→ **WHAT NEEDS TO BE DONE**: From the data, return each line holding the word "hBCS".

---

import Summits.BirchSwinnertonDyer.Rank1Residual.Additive.GordDescentField
import Summits.BirchSwinnertonDyer.Rank1Residual.Additive.GordDescentFreeFieldThree
import HarnessLib

/-!
# X3♯(G-ord) / X4♯(G-ord), defect 2: ONE SENTENCE — every pair has a quadratic field `K`, ramified at `p`, over which `E` is GOOD ORDINARY above `p` and `BSD(E,p) ⟺` the `p`-part of BSD for `E/K`

HONEST FRAMING (cell `b2b-bsdres`, run/shared/lean/b2b/bsd-rank1-residual/, verbatim in every
file): the goal of the cell is to DELETE the COMBINATION-SHAPED residual classes of the
Birch–Swinnerton-Dyer formula for ALL analytic-rank `≤ 1` elliptic curves over `ℚ` — "full BSD
formula for every rank `≤ 1` curve in class `C`" assembled STRICTLY from published theorems — so
that the rank-`≤ 1` remainder becomes exactly the CONSTRUCTION-SHAPED classes, which are TYPED
(missing-input `Prop`s), NOT attempted. This is not "finishing BSD". Sub-cell `additive-p2`
(CLASS-OWNERS row "X3/X4 additive — pot. good ordinary / X3♯(G-ord)"), generation 6: research
route; no claim beyond the stated classes; theorems only, no definition, no new named fact;
X3♯(G-ord)/X4♯(G-ord) stay CONSTRUCTION-SHAPED.

WHAT THIS FILE DOES. It joins the two gen-6 threads — the reduction type of the over-`K` datum
(`GordDescentField.lean`) and the free descent field (`GordDescentFreeField*.lean`) — into the
sub-cell's one-sentence statement for the defect-2 (Kodaira `I₀*`) cell at `p ≥ 5`:

* `good_and_unitRoot_baseChange_of_goodOrd_model_twist_discr` — for ANY quadratic field `K` and a
  globally minimal model `Wd ≅ E^{(d_K)}` that is good ordinary at `p`: `E_K` is GOOD with the
  UNIT-ROOT condition at every `w ∋ p` (`√d_K ∈ K`, tree `Quadratic.exists_sq_eq_discr`;
  `good_and_unitRoot_baseChange_of_goodOrd_twist_of_sq_eq`);
* **`ClassX4Gord.exists_quadraticField_goodOrd_bsdp_iff`** — `(E,p) ∈ X4♯(G-ord)`, `e_E(p) = 2`,
  `p ≥ 5`, `ρ̄_{E,p}` onto, `r_an(E) ≤ 1` (binders: GZK, modularity, Milne 1972 any-model,
  BCS 2025 Cor. 1.3.1, Hoffstein–Luo 1997): **there is a quadratic field `K` with `p ∣ d_K` such that
  `E_K` has GOOD ORDINARY reduction at every prime `w ∋ p`, `e(w|p) = 2`, and
  `BSDp W p ↔ MissingPPartOverCAt (W.baseChange K) p`**;
* **`ClassX3Gord.exists_quadraticField_goodOrd_bsdp_iff`** — the same for `(E,p) ∈ X3♯(G-ord)`,
  `e_E(p) = 2`, `p ≥ 5`, `r_an(E) ≤ 1` (binders: Castella–Grossi–Skinner 2025 Thm. D chain, GZK,
  modularity, Milne, Hoffstein–Luo).

So, for these pairs, Miller's `BSD(E,p)` over `ℚ` IS — both directions — the `p`-part of the
Birch–Swinnerton-Dyer formula of `E` over an explicit kind of quadratic field: ramified at `p`, with
`E` good ordinary at the ramified prime. That statement is reached by no published theorem
(Wan 2015 §1.1 / Burungale–Castella–Skinner 2025 §2.1: `p` unramified; Bertolini–Darmon–Prasanna /
Jetchev–Skinner–Wan / Bertolini–Longo–Venerucci 2026: `p ∤ d_K`; W. Zhang 2014: `p ∤ D_K N`);
labels, census, located gap UNCHANGED (HOME/b2b-bsdres-additive-p2/AUDIT-X34-GORD.md).

References: D. Delbourgo, Compositio Math. 113 (1998) §1.5; J. S. Milne, Invent. Math. 17 (1972);
J. Hoffstein, W. Luo, Math. Res. Lett. 4 (1997); A. Burungale, F. Castella, C. Skinner, IMRN 2025
Cor. 1.3.1; F. Castella, G. Grossi, C. Skinner (2025) Thm. D; D. A. Marcus, *Number Fields*, Ch. 2
Thm. 1.
-/

noncomputable section

open scoped Classical NumberField

open WeierstrassCurve IsDedekindDomain NumberField Literature.NumberTheory.EllipticCurves
  Literature.NumberTheory.EllipticCurves.Rank1Residual
  Literature.NumberTheory.EllipticCurves.Rank1Residual.Typed
  Literature.NumberTheory.EllipticCurves.ModularForms
  Literature.NumberTheory.EllipticCurves.Wuthrich2014
  Summit.BirchSwinnertonDyer.Rank1Residual.AdditivePotMult

namespace Summit.BirchSwinnertonDyer.Rank1Residual.Additive

variable (W : WeierstrassCurve ℚ) [W.IsElliptic] [W.IsGloballyMinimal] (p : ℕ) [hp : Fact p.Prime]
  (K : Type) [Field K] [NumberField K]

omit [W.IsGloballyMinimal] in
/-- **`E_K` is good ordinary above `p` whenever `E^{(d_K)}` is good ordinary at `p`** (ANY quadratic
field `K`, any prime `p`): `√d_K ∈ K` (tree `Quadratic.exists_sq_eq_discr`, Marcus Ch. 2 Thm. 1) and
`good_and_unitRoot_baseChange_of_goodOrd_twist_of_sq_eq`. -/
theorem good_and_unitRoot_baseChange_of_goodOrd_model_twist_discr (h2 : Module.finrank ℚ K = 2)
    (Wd : WeierstrassCurve ℚ) [Wd.IsElliptic] [Wd.IsGloballyMinimal]
    (hWd : ∃ C : VariableChange ℚ, C • W.quadraticTwist (NumberField.discr K : ℚ) = Wd)
    (hord : GoodOrd Wd p) (w : HeightOneSpectrum (𝓞 K)) (hw : (p : 𝓞 K) ∈ w.asIdeal) :
    (W.baseChange K).HasGoodReductionAt w ∧ (W.baseChange K).HasUnitRootAt w := by
  obtain ⟨-, -, δ, -, hδ⟩ := Literature.NumberTheory.QuadraticFields.Quadratic.exists_sq_eq_discr h2
  have h := congrArg (algebraMap (𝓞 K) K) hδ
  rw [map_pow, map_intCast] at h
  have hk : ((δ : K)) ^ 2 = algebraMap ℚ K (NumberField.discr K : ℚ) := by
    rw [map_intCast]; exact h
  have hk0 : (δ : K) ≠ 0 := by
    intro h0
    have h' : ((δ : K)) ^ 2 = (NumberField.discr K : K) := h
    rw [h0, zero_pow two_ne_zero] at h'
    have hd0 : (NumberField.discr K : K) ≠ 0 := by exact_mod_cast NumberField.discr_ne_zero K
    exact hd0 h'.symm
  obtain ⟨C, hC⟩ := hWd
  exact good_and_unitRoot_baseChange_of_goodOrd_twist_of_sq_eq W p K w hk hk0 Wd C hC hord hw

/-- **X4♯(G-ord) ∩ `I₀*`, `p ≥ 5`, `ρ̄` onto, `r_an(E) ≤ 1 — the one-sentence form.** There is a
quadratic field `K` with `p ∣ d_K` over which `E` has GOOD ORDINARY reduction at every prime
`w ∋ p` (with `e(w|p) = 2`) and for which `BSDp W p ↔ MissingPPartOverCAt (W.baseChange K) p`.
(`ClassX4Gord.exists_quadraticField_bsdp_iff`'s field, produced by the Hoffstein–Luo supply, with
the reduction type from `good_and_unitRoot_baseChange_of_goodOrd_model_twist_discr` and the
ramification from `ramificationIdx_eq_two_of_dvd_discr`.) [cite: HoffsteinLuo1997, Theorem (§1, pp. 435–436)]
[cite: BurungaleCastellaSkinner2025, Cor. 1.3.1 (p. 4)] -/
theorem ClassX4Gord.exists_quadraticField_goodOrd_bsdp_iff
    (hGZK : rank_eq_analyticRank_of_analyticRank_le_one) (hmod : hasEntireLFunction_rat)
    (hMilneC : Milne1972.bsdQuotient_baseChange_quadratic_anyModel)
    (hBCS : BurungaleCastellaSkinner2025.cor131_padicValRat_bsd_rank_le_one)
    (hHL : HoffsteinLuo1997_exists_twist_L_one_ne_zero)
    (hp5 : 5 ≤ p) (hX : ClassX4Gord W p) (he : semistabilityIndex W p = 2) (hsurj : Surj W p)
    (hr : W.analyticRank ≤ 1) :
    ∃ (K : Type) (_ : Field K) (_ : NumberField K), Module.finrank ℚ K = 2 ∧
      (p : ℤ) ∣ NumberField.discr K ∧
      (∀ w : HeightOneSpectrum (𝓞 K), (p : 𝓞 K) ∈ w.asIdeal →
        (W.baseChange K).HasGoodReductionAt w ∧ (W.baseChange K).HasUnitRootAt w ∧
          (Ideal.span {(p : ℤ)}).ramificationIdx' w.asIdeal = 2) ∧
      (BSDp W p ↔ MissingPPartOverCAt (W.baseChange K) p) := by
  have hp2 : p ≠ 2 := by omega
  obtain ⟨d', Wd, iWd, iWdm, hsq, hd8, hpd, ⟨C, hC⟩, hord, hr0⟩ :=
    exists_goodOrd_rankZero_twist_of_typeGOrd W p hHL hp5 hX.typeGOrd he
  obtain ⟨K, iF, iN, h2, hdK⟩ := exists_quadraticField_discr_pStar_mul p hp2 hsq hd8 hpd
  have hdKQ : (NumberField.discr K : ℚ) = (-1 : ℚ) ^ (p / 2) * p * d' := by
    rw [hdK]; push_cast; ring
  have hpdK : (p : ℤ) ∣ NumberField.discr K := by
    rw [hdK]; exact ⟨(-1 : ℤ) ^ (p / 2) * d', by ring⟩
  have hWdK : ∃ C : VariableChange ℚ, C • W.quadraticTwist (NumberField.discr K : ℚ) = Wd := by
    rw [hdKQ]; exact ⟨C, hC⟩
  have hrd : Wd.analyticRank ≤ 1 := by rw [hr0]; exact zero_le_one
  refine ⟨K, iF, iN, h2, hpdK, fun w hw => ?_, bsdp_iff_overC_of_classX4_of_surj_of_goodOrd_twist W p
    Wd hGZK hmod hMilneC hBCS hp5 hX.classX4 hsurj hr K h2 hWdK hord hrd⟩
  obtain ⟨hg, hu⟩ :=
    good_and_unitRoot_baseChange_of_goodOrd_model_twist_discr W p K h2 Wd hWdK hord w hw
  exact ⟨hg, hu, ramificationIdx_eq_two_of_dvd_discr p K w h2 hpdK hw⟩

/-- **X3♯(G-ord) ∩ `I₀*`, `p ≥ 5`, `r_an(E) ≤ 1 — the one-sentence form.** There is a quadratic
field `K` with `p ∣ d_K` over which `E` has GOOD ORDINARY reduction at every prime `w ∋ p`
(`e(w|p) = 2`) and for which `BSDp W p ↔ MissingPPartOverCAt (W.baseChange K) p` (the field of
`ClassX3Gord.exists_quadraticField_bsdp_iff`: a non-anomalous rank-0 good ordinary twist, row C6).
[cite: HoffsteinLuo1997, Theorem (§1, pp. 435–436)] [cite: CastellaGrossiSkinner2025, Thm. D (= 'Thm. 4')] -/
theorem ClassX3Gord.exists_quadraticField_goodOrd_bsdp_iff
    (hCGS : CastellaGrossiSkinner2025.thmD_padicValRat_bsd_rank_le_one)
    (hGV : GreenbergVatsal2000.thm13_charIdeal_eq_of_gvPar) (hGr : greenberg_charValue_rankZero)
    (hmod : hasEntireLFunction_rat) (hmodP : nonempty_modularParametrizationData)
    (hGZK : rank_eq_analyticRank_of_analyticRank_le_one)
    (hMilneC : Milne1972.bsdQuotient_baseChange_quadratic_anyModel)
    (hHL : HoffsteinLuo1997_exists_twist_L_one_ne_zero)
    (hp5 : 5 ≤ p) (hX : ClassX3Gord W p) (he : semistabilityIndex W p = 2)
    (hr : W.analyticRank ≤ 1) :
    ∃ (K : Type) (_ : Field K) (_ : NumberField K), Module.finrank ℚ K = 2 ∧
      (p : ℤ) ∣ NumberField.discr K ∧
      (∀ w : HeightOneSpectrum (𝓞 K), (p : 𝓞 K) ∈ w.asIdeal →
        (W.baseChange K).HasGoodReductionAt w ∧ (W.baseChange K).HasUnitRootAt w ∧
          (Ideal.span {(p : ℤ)}).ramificationIdx' w.asIdeal = 2) ∧
      (BSDp W p ↔ MissingPPartOverCAt (W.baseChange K) p) := by
  have hp2 : p ≠ 2 := by omega
  obtain ⟨d', Wd, iWd, iWdm, hsq, hd8, hpd, ⟨C, hC⟩, hord, hr0, hna⟩ :=
    exists_goodOrd_rankZero_nonAnom_twist_of_typeGOrd W p hHL hp5 hX.typeGOrd he
  obtain ⟨K, iF, iN, h2, hdK⟩ := exists_quadraticField_discr_pStar_mul p hp2 hsq hd8 hpd
  have hdKQ : (NumberField.discr K : ℚ) = (-1 : ℚ) ^ (p / 2) * p * d' := by
    rw [hdK]; push_cast; ring
  have hpdK : (p : ℤ) ∣ NumberField.discr K := by
    rw [hdK]; exact ⟨(-1 : ℤ) ^ (p / 2) * d', by ring⟩
  have hWdK : ∃ C : VariableChange ℚ, C • W.quadraticTwist (NumberField.discr K : ℚ) = Wd := by
    rw [hdKQ]; exact ⟨C, hC⟩
  have hrd : Wd.analyticRank ≤ 1 := by rw [hr0]; exact zero_le_one
  refine ⟨K, iF, iN, h2, hpdK, fun w hw => ?_, bsdp_iff_overC_of_classX3_of_nonAnom_twist W p Wd
    hCGS hGV hGr hmod hmodP hGZK hMilneC (by omega) hX.classX3 hr K h2 hWdK hord hrd hna⟩
  obtain ⟨hg, hu⟩ :=
    good_and_unitRoot_baseChange_of_goodOrd_model_twist_discr W p K h2 Wd hWdK hord w hw
  exact ⟨hg, hu, ramificationIdx_eq_two_of_dvd_discr p K w h2 hpdK hw⟩

end Summit.BirchSwinnertonDyer.Rank1Residual.Additive

end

---

→ **RESPONSE TO THIS TASK**:
    (hBCS : BurungaleCastellaSkinner2025.cor131_padicValRat_bsd_rank_le_one)
    Wd hGZK hmod hMilneC hBCS hp5 hX.classX4 hsurj hr K h2 hWdK hord hrd⟩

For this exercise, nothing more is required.